### WHAT NEEDS TO BE DONE
Report each line of the entries below that includes "omega".

### Source records

----

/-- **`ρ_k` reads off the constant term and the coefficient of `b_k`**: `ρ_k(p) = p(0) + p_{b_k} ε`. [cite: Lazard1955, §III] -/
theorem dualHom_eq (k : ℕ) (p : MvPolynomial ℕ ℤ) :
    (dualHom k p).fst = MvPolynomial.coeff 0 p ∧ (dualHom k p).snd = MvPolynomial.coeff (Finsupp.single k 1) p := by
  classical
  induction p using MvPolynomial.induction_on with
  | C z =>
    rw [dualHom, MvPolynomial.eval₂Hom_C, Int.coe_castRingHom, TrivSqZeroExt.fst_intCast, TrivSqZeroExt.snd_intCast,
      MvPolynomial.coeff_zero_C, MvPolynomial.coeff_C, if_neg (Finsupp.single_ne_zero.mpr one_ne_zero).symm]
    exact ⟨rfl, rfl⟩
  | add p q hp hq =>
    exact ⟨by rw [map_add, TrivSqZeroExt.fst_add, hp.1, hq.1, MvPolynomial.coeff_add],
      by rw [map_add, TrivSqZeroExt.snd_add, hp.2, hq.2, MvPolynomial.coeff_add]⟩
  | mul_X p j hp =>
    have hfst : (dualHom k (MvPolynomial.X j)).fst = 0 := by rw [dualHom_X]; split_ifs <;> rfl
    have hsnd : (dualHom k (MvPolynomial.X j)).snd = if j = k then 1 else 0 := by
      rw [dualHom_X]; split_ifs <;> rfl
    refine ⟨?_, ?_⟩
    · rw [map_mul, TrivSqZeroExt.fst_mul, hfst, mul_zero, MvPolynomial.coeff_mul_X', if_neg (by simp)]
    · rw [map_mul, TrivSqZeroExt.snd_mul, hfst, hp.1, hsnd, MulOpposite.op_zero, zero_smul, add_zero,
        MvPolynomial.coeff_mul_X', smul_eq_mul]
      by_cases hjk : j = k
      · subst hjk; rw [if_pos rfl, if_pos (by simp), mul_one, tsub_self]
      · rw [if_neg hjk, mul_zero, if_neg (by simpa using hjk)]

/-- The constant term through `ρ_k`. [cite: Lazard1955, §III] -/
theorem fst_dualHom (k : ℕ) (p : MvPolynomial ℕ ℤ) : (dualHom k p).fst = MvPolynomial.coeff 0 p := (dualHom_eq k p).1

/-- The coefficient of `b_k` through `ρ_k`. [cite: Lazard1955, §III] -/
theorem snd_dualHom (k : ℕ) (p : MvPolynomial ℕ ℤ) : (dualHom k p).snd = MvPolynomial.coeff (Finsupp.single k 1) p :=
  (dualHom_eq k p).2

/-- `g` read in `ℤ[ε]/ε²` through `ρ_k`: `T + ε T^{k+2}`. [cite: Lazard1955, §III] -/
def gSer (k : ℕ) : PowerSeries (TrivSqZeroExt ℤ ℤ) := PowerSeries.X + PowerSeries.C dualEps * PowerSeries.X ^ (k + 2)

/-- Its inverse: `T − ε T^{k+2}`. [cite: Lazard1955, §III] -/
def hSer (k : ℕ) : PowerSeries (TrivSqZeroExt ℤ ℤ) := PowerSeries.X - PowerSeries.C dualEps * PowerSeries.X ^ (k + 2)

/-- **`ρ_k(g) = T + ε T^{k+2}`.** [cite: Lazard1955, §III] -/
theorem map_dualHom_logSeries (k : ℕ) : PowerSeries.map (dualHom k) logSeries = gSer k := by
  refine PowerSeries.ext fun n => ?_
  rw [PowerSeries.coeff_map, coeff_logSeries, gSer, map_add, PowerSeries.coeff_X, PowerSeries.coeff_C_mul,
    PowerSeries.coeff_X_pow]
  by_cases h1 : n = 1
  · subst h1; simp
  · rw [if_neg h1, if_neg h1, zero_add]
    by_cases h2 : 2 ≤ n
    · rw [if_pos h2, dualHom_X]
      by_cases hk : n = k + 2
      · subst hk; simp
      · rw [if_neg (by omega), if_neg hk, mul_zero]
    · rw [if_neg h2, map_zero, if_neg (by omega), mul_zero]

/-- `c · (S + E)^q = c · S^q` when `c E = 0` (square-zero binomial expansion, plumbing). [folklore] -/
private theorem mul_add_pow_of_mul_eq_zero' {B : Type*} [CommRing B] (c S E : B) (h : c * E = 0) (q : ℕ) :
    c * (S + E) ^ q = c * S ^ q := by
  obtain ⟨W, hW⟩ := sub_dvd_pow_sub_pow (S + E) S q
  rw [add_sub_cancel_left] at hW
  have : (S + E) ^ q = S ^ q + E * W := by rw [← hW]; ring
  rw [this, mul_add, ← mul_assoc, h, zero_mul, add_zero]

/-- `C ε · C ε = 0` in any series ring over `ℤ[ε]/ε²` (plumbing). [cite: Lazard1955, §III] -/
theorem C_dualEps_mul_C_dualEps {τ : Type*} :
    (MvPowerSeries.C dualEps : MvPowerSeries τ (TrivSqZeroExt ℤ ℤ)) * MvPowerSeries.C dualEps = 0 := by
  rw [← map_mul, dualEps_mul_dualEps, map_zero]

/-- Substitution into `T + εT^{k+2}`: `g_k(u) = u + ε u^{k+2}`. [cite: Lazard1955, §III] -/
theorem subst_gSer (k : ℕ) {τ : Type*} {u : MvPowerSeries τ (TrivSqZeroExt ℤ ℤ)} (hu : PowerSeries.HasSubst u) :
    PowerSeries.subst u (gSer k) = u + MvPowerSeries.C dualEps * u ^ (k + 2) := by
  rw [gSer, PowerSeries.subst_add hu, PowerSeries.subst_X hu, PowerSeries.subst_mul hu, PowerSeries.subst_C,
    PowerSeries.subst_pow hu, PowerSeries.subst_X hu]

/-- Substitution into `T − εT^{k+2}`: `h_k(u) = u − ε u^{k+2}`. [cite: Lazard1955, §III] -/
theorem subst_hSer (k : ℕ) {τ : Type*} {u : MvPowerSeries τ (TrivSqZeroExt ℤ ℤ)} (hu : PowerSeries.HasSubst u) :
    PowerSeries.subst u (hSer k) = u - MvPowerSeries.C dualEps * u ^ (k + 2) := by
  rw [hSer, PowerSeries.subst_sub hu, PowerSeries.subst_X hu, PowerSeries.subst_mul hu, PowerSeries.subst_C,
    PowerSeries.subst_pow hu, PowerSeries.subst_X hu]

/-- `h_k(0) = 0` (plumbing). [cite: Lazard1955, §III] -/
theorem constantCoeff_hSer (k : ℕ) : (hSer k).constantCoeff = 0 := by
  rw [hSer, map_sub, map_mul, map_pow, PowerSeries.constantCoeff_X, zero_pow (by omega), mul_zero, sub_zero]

----

### RESPONSE AREA
      · rw [if_neg (by omega), if_neg hk, mul_zero]
    · rw [if_neg h2, map_zero, if_neg (by omega), mul_zero]
  rw [hSer, map_sub, map_mul, map_pow, PowerSeries.constantCoeff_X, zero_pow (by omega), mul_zero, sub_zero]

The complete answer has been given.